In fact, when on training in the United States, PAF pilots have been assessed to be a notch above their Israeli counterparts by their USAF IPs (instructor pilots) while on training in the United States. Israeli pilots are popularly considered "the best in the world". This author believes that, unlike Arab armies, Pakistani armed forces, along with the military-industrial complex and the incredibly well-trained air force are not far from being able to match Western military might conventionally.
The significance of this can be better appreciated if we consider that this has not happened since Uthman times. This progression is truly miraculous. Anyone with insight into Pakistan's political history will know that the country has had little long-term planning and resource allocation. Furthermore, Pakistan is an impoverished country, which has far fewer resources than many other Muslim countries. Yet, incredibly enough, it has come to be.

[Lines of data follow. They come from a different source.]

import Literature.NumberTheory.Sieve.LargestPrimeFactorCubicSieveMain
import Literature.NumberTheory.Sieve.LargestPrimeFactorCubicKProduct
import Literature.NumberTheory.Sieve.LargestPrimeFactorCubicMertensG
import HarnessLib

/-!
# Heath-Brown 2001 (PLMS), §6 p. 23: `∏_{p<X^δ}(1 − g_q(p)/p) = 2 ∏_{p<X^δ}(1 − g(p)/p) ∏_{p∣q, p<X^δ}(1 − g(p)/p)⁻¹`
# and the removal of the large prime factors of `q`

Topic `Literature/NumberTheory/Sieve`; a PROVED layer (no named facts) under the named fact
`Irving2015_largestPrimeFactor_cubic` (`LargestPrimeFactorCubic.lean`), joining the sifting product
`BetaSieve.vprod (gDens M)` of `…SieveMain` with the Mertens product `gProd` of `…MertensG`.  Source:
D. R. Heath-Brown, *The largest prime factor of `X³ + 2`*, Proc. London Math. Soc. (3) 82 (2001) 554–596,
§6 pp. 22–23: `σ₂(q) ≥ {C₀ + o(1)} ∏_{p<X^δ}(1 − g_q(p)/p)`, "`∏_{p<X^δ}(1 − g_q(p)/p) = 2∏_{p<X^δ}(1 −
g(p)/p) ∏_{p∣q}(1 − g(p)/p)⁻¹`, on noting that any prime factor `p` of `q` for which `p ≥ X^δ` can have
only a negligible effect", whence `f(q)σ₂(q) ≥ 2{C₀ + o(1)} h(q) ∏_{p<X^δ}(1 − g(p)/p)`,
`h(q) = f(q)∏_{p∣q}(1 − g(p)/p)⁻¹`.

PROVED here, for `q` coprime to `6` and `z > 2`:

* `vprod_gDens_two_mul_eq` — `V(gDens (2q); P(z)) = 2 · gProd z · ∏_{p∣q, p<z}(1 − g(p)/p)⁻¹`
  (exact; the factor `2` is `(1 − g(2)/2)⁻¹`, `g(2) = 1`);
* `prod_large_primeFactors_ge` — "negligible effect": `∏_{p∣q, p≥z}(1 − g(p)/p) ≥ 1 − 3 ω(q)/z`;
* **`fq_mul_vprod_ge`** — `f(q) V(gDens(2q); P(z)) ≥ 2 gProd z · (f(q)∏_{p∣q}(1 − g(p)/p)⁻¹) · (1 − 3ω(q)/z)`
  (the last bracket is `h(q)` by `…HFun.hFun_eq_of_mem_Q`).

## References

* D. R. Heath-Brown, *The largest prime factor of `X³ + 2`*, Proc. London Math. Soc. (3) 82 (2001)
  554–596, §6 pp. 22–23. [`HeathBrown2001LargestPrimeFactorCubic`]

## Mathlib / tree search

Tree: `gDens`, `gDensAt`, `gDens_apply_prime` (`…SieveMain`), `BetaSieve.vprod`, `primesProdBelow`,
`primeFactors_primesProdBelow` (`SieveFramework…`), `gProd`, `gFactor` (`…MertensG`), `fq` — NOT imported
(kept as the explicit product `∏_{p∣q}(1 − 2/p)`), `one_sub_sum_le_prod_one_sub` (`…KProduct`), `gFactor_pos` (`…MertensG`),
`CubicPrimes.cubeRootTwoCount_two`, `cubeRootTwoCount_le_three`.  Mathlib: `Finset.prod_filter_mul_prod_filter_not`,
`Finset.prod_inv_distrib`.
-/

noncomputable section

open Finset Real

namespace Literature.NumberTheory.Sieve.HeathBrown2001

open BetaSieve CubicPrimes

/-- **`V(gDens(2q); P(z)) = 2 gProd(z) ∏_{p∣q, p<z}(1 − g(p)/p)⁻¹`** for `q` coprime to `6` and `z > 2`.
[cite: HeathBrown2001LargestPrimeFactorCubic, §6 p. 23] -/
theorem vprod_gDens_two_mul_eq {q : ℕ} (hq6 : q.Coprime 6) {z : ℝ} (hz : 2 < z) :
    vprod (gDens (2 * q)) (primesProdBelow z) =
      2 * gProd z * (∏ p ∈ (Nat.primesBelow ⌈z⌉₊).filter (fun p => p ∣ q), gFactor p)⁻¹ := by
  classical
  have hq0 : q ≠ 0 := fun h => by rw [h] at hq6; norm_num at hq6
  have h2q : ¬ (2 ∣ q) := fun h => by
    have : 2 ∣ Nat.gcd q 6 := Nat.dvd_gcd h (by norm_num)
    rw [hq6] at this; omega
  rw [vprod, primeFactors_primesProdBelow, gProd]
  -- split the full product at the primes dividing `2q`
  set S := Nat.primesBelow ⌈z⌉₊ with hS
  have hsplit := prod_filter_mul_prod_filter_not S (fun p => p ∣ 2 * q) (fun p => gFactor p)
  -- the factors with `p ∣ 2q` in `vprod` are `1`; the others are `gFactor p`
  have hV : ∏ p ∈ S, (1 - gDens (2 * q) p) = ∏ p ∈ S.filter (fun p => ¬ p ∣ 2 * q), gFactor p := by
    rw [← prod_filter_mul_prod_filter_not S (fun p => p ∣ 2 * q)]
    have h1 : ∏ p ∈ S.filter (fun p => p ∣ 2 * q), (1 - gDens (2 * q) p) = 1 := by
      refine prod_eq_one fun p hp => ?_
      rw [mem_filter] at hp
      rw [gDens_apply_prime _ (Nat.prime_of_mem_primesBelow hp.1), gDensAt, if_pos hp.2, sub_zero]
    rw [h1, one_mul]
    refine prod_congr rfl fun p hp => ?_
    rw [mem_filter] at hp
    rw [gDens_apply_prime _ (Nat.prime_of_mem_primesBelow hp.1), gDensAt, if_neg hp.2, gFactor]
  rw [hV]
  -- the `p ∣ 2q` part of `gProd` is `gFactor 2 · ∏_{p ∣ q} gFactor p = (1/2) ∏_{p∣q}`
  have h2mem : 2 ∈ S := by
    rw [hS, Nat.mem_primesBelow]
    exact ⟨(Nat.lt_ceil.mpr (by exact_mod_cast hz)), Nat.prime_two⟩
  have hdvd_split : S.filter (fun p => p ∣ 2 * q) = insert 2 (S.filter (fun p => p ∣ q)) := by
    ext p
    rw [mem_filter, mem_insert, mem_filter]
    constructor
    · rintro ⟨hpS, hp2q⟩
      have hpP := Nat.prime_of_mem_primesBelow hpS
      rcases (Nat.Prime.dvd_mul hpP).mp hp2q with h2 | hq'
      · left; exact (Nat.prime_dvd_prime_iff_eq hpP Nat.prime_two).mp h2
      · right; exact ⟨hpS, hq'⟩
    · rintro (rfl | ⟨hpS, hpq⟩)
      · exact ⟨h2mem, dvd_mul_right 2 q⟩
      · exact ⟨hpS, hpq.mul_left 2⟩
  have h2not : (2 : ℕ) ∉ S.filter (fun p => p ∣ q) := by
    rw [mem_filter]; exact fun h => h2q h.2
  have hg2 : gFactor 2 = 1 / 2 := by rw [gFactor, cubeRootTwoCount_two]; norm_num
  have hprodpos : 0 < ∏ p ∈ S.filter (fun p => p ∣ q), gFactor p :=
    prod_pos fun p hp => gFactor_pos (Nat.prime_of_mem_primesBelow (mem_filter.mp hp).1)
  rw [← hsplit, hdvd_split, prod_insert h2not, hg2]
  field_simp

/-- **The large prime factors of `q` have a negligible effect**:
`∏_{p∣q, p ∉ primesBelow ⌈z⌉} (1 − g(p)/p) ≥ 1 − 3 ω(q)/z` (`z > 0`). [cite: HeathBrown2001LargestPrimeFactorCubic, §6 p. 23] -/
theorem prod_large_primeFactors_ge {q : ℕ} {z : ℝ} (hz : 0 < z) :
    1 - 3 * (q.primeFactors.card : ℝ) / z ≤
      ∏ p ∈ q.primeFactors.filter (fun p => p ∉ Nat.primesBelow ⌈z⌉₊), gFactor p := by
  classical
  set T := q.primeFactors.filter (fun p => p ∉ Nat.primesBelow ⌈z⌉₊) with hT
  have hmem : ∀ p ∈ T, p.Prime ∧ z ≤ p := by
    intro p hp
    rw [hT, mem_filter, Nat.mem_primesBelow, not_and'] at hp
    have hpP := Nat.prime_of_mem_primeFactors hp.1
    refine ⟨hpP, ?_⟩
    have := hp.2 hpP
    rw [not_lt] at this
    exact (Nat.ceil_le).mp this |> fun h => by exact_mod_cast (Nat.le_ceil z).trans (by exact_mod_cast this)
  -- Weierstrass: `∏ (1 − a_p) ≥ 1 − ∑ a_p` with `a_p = g(p)/p ≤ 3/z`
  have hW := one_sub_sum_le_prod_one_sub T (fun p => (cubeRootTwoCount p : ℝ) / p)
    (fun p hp => by have := (hmem p hp).1.pos; positivity)
    (fun p hp => by
      have h := gFactor_pos (hmem p hp).1
      rw [gFactor] at h; linarith)
  have hsum : ∑ p ∈ T, (cubeRootTwoCount p : ℝ) / p ≤ 3 * (q.primeFactors.card : ℝ) / z := by
    calc ∑ p ∈ T, (cubeRootTwoCount p : ℝ) / p ≤ ∑ _p ∈ T, (3 : ℝ) / z := by
          refine sum_le_sum fun p hp => ?_
          obtain ⟨hpP, hzp⟩ := hmem p hp
          have h3 : (cubeRootTwoCount p : ℝ) ≤ 3 := by exact_mod_cast cubeRootTwoCount_le_three hpP
          have hp0 : (0 : ℝ) < p := by exact_mod_cast hpP.pos
          rw [div_le_div_iff₀ hp0 hz]
          nlinarith
      _ = #T * (3 / z) := by rw [sum_const, nsmul_eq_mul]
      _ ≤ q.primeFactors.card * (3 / z) := by
          gcongr; exact filter_subset _ _
      _ = 3 * (q.primeFactors.card : ℝ) / z := by ring
  calc 1 - 3 * (q.primeFactors.card : ℝ) / z ≤ 1 - ∑ p ∈ T, (cubeRootTwoCount p : ℝ) / p := by linarith
    _ ≤ ∏ p ∈ T, (1 - (cubeRootTwoCount p : ℝ) / p) := hW
    _ = ∏ p ∈ T, gFactor p := prod_congr rfl fun p _ => by rw [gFactor]

/-- **`f(q) V(gDens(2q); P(z)) ≥ 2 gProd(z) · [f(q)∏_{p∣q}(1 − g(p)/p)⁻¹] · (1 − 3ω(q)/z)`** for `q` coprime
to `6`, `z > 2` (the bracket is `h(q)`). [cite: HeathBrown2001LargestPrimeFactorCubic, §6 p. 23] -/
theorem fq_mul_vprod_ge {q : ℕ} (hq6 : q.Coprime 6) {z : ℝ} (hz : 2 < z) :
    2 * gProd z * ((∏ p ∈ q.primeFactors, (1 - 2 / (p : ℝ))) * ∏ p ∈ q.primeFactors, (gFactor p)⁻¹) *
        (1 - 3 * (q.primeFactors.card : ℝ) / z) ≤
      (∏ p ∈ q.primeFactors, (1 - 2 / (p : ℝ))) * vprod (gDens (2 * q)) (primesProdBelow z) := by
  classical
  have hq0 : q ≠ 0 := fun h => by rw [h] at hq6; norm_num at hq6
  rw [vprod_gDens_two_mul_eq hq6 hz]
  -- split `∏_{p∣q} gFactor⁻¹` into `p < z` and `p ≥ z`
  set S := Nat.primesBelow ⌈z⌉₊ with hS
  have hsplit := prod_filter_mul_prod_filter_not q.primeFactors (fun p => p ∈ S) (fun p => (gFactor p)⁻¹)
  have hsmall : q.primeFactors.filter (fun p => p ∈ S) = S.filter (fun p => p ∣ q) := by
    ext p
    rw [mem_filter, mem_filter, Nat.mem_primeFactors]
    constructor
    · rintro ⟨⟨hp, hpq, -⟩, hpS⟩; exact ⟨hpS, hpq⟩
    · rintro ⟨hpS, hpq⟩; exact ⟨⟨Nat.prime_of_mem_primesBelow hpS, hpq, hq0⟩, hpS⟩
  have hgpos : 0 < gProd z := by
    rw [gProd]; exact prod_pos fun p hp => gFactor_pos (Nat.prime_of_mem_primesBelow hp)
  have hfpos : 0 < ∏ p ∈ q.primeFactors, (1 - 2 / (p : ℝ)) := by
    refine prod_pos fun p hp => ?_
    have hpP := Nat.prime_of_mem_primeFactors hp
    have hpq := Nat.dvd_of_mem_primeFactors hp
    have h5 : (5 : ℝ) ≤ p := by
      have h2 : p ≠ 2 := fun h => by
        have : 2 ∣ Nat.gcd q 6 := Nat.dvd_gcd (h ▸ hpq) (by norm_num); rw [hq6] at this; omega
      have h3 : p ≠ 3 := fun h => by
        have : 3 ∣ Nat.gcd q 6 := Nat.dvd_gcd (h ▸ hpq) (by norm_num); rw [hq6] at this; omega
      have := hpP.two_le
      have h5' : 5 ≤ p := by
        by_contra hlt; interval_cases p <;> first | omega | exact absurd hpP (by decide)
      exact_mod_cast h5'
    rw [sub_pos, div_lt_one (by linarith)]; linarith
  have hlarge_pos : 0 < ∏ p ∈ q.primeFactors.filter (fun p => p ∉ S), (gFactor p)⁻¹ :=
    prod_pos fun p hp => inv_pos.mpr (gFactor_pos (Nat.prime_of_mem_primeFactors (mem_filter.mp hp).1))
  have hlarge_le : (∏ p ∈ q.primeFactors.filter (fun p => p ∉ S), (gFactor p)⁻¹) *
      (1 - 3 * (q.primeFactors.card : ℝ) / z) ≤ 1 := by
    have h1 := prod_large_primeFactors_ge (q := q) (by linarith : 0 < z)
    rw [← hS] at h1
    have h2 : (∏ p ∈ q.primeFactors.filter (fun p => p ∉ S), (gFactor p)⁻¹) *
        ∏ p ∈ q.primeFactors.filter (fun p => p ∉ S), gFactor p = 1 := by
      rw [← prod_mul_distrib]
      exact prod_eq_one fun p hp => inv_mul_cancel₀ (gFactor_pos (Nat.prime_of_mem_primeFactors (mem_filter.mp hp).1)).ne'
    calc (∏ p ∈ q.primeFactors.filter (fun p => p ∉ S), (gFactor p)⁻¹) * (1 - 3 * (q.primeFactors.card : ℝ) / z)
        ≤ (∏ p ∈ q.primeFactors.filter (fun p => p ∉ S), (gFactor p)⁻¹) *
            ∏ p ∈ q.primeFactors.filter (fun p => p ∉ S), gFactor p :=
          mul_le_mul_of_nonneg_left h1 hlarge_pos.le
      _ = 1 := h2
  -- assemble
  rw [← hsplit, hsmall, prod_inv_distrib]
  set Psmall := (∏ p ∈ S.filter (fun p => p ∣ q), gFactor p)⁻¹ with hPs
  set Plarge := ∏ p ∈ q.primeFactors.filter (fun p => p ∉ S), (gFactor p)⁻¹ with hPl
  set F := ∏ p ∈ q.primeFactors, (1 - 2 / (p : ℝ)) with hF
  have hPs0 : 0 < Psmall := by
    rw [hPs]; exact inv_pos.mpr (prod_pos fun p hp => gFactor_pos (Nat.prime_of_mem_primesBelow (mem_filter.mp hp).1))
  have key : 0 ≤ 2 * gProd z * (F * Psmall) := by positivity
  calc 2 * gProd z * (F * (Psmall * Plarge)) * (1 - 3 * (q.primeFactors.card : ℝ) / z)
      = 2 * gProd z * (F * Psmall) * (Plarge * (1 - 3 * (q.primeFactors.card : ℝ) / z)) := by ring
    _ ≤ 2 * gProd z * (F * Psmall) * 1 := mul_le_mul_of_nonneg_left hlarge_le key
    _ = F * (2 * gProd z * Psmall) := by ring

end Literature.NumberTheory.Sieve.HeathBrown2001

Thus, coincidentally, the only plausible Islamic state capable of viable opposition to the West has risen in the neighborhood of what can broadly be described as Khurasan. Now, if Pakistan and the Taliban join hands, there is little that can stop them from creating what I shall describe as Islamistan. Broadly, Pakistan-Afghanistan and any other Central Asian state that comes along. Combined with the infiltration and guerilla war fighting capabilities of the Taliban and the Hizb-e-Islami, Pakistan military forces would be unstoppable in the region.
This is because the kind of tactics used by Rommel in Mount Matajur, where his soldiers used a form of maneuver warfare through infiltration and guerilla-like tactics, can best be utilized by forces similar to the Taliban’s, as long as they are backed up by proper conventional forces and a solid supply chain = Pakistan Army.
How many of the prophets fought (in Allah's way), and with them (fought) Large bands of godly men? But they never lost heart if they met with disaster in Allah's way, nor did they weaken (in will) nor give in. And Allah Loves those who are firm and steadfast.
All that they said was: "Our Lord! Forgive us our sins and anything We may have done that transgressed our duty: Establish our feet firmly, and help us against those that resist Faith."
And Allah gave them a reward in this world, and the excellent reward of the Hereafter. For Allah Loveth those who do good.
O ye who believe! If ye obey the Unbelievers, they will drive you back on your heels, and ye will turn back (from Faith) to your own loss.
Nay, Allah is your Protector, and He is the best of helpers.
(AL Quran, The Family of Imran, versus 146-150)
Allah has promised us victory if we strive in His Way. The Mahdi prophecy says that an army is to come from the direction of Khurasan. It would seem, world events are matching Iraq and Afghanistan closely to what has been prophesied, and even if one takes them with a bit of salt, clearly, the possibility exists that this is a critical juncture, and as Muslims we should strive for that possibility. Even if these prophecies are false, their mere existence means that we need to guard against the possibility of them being true.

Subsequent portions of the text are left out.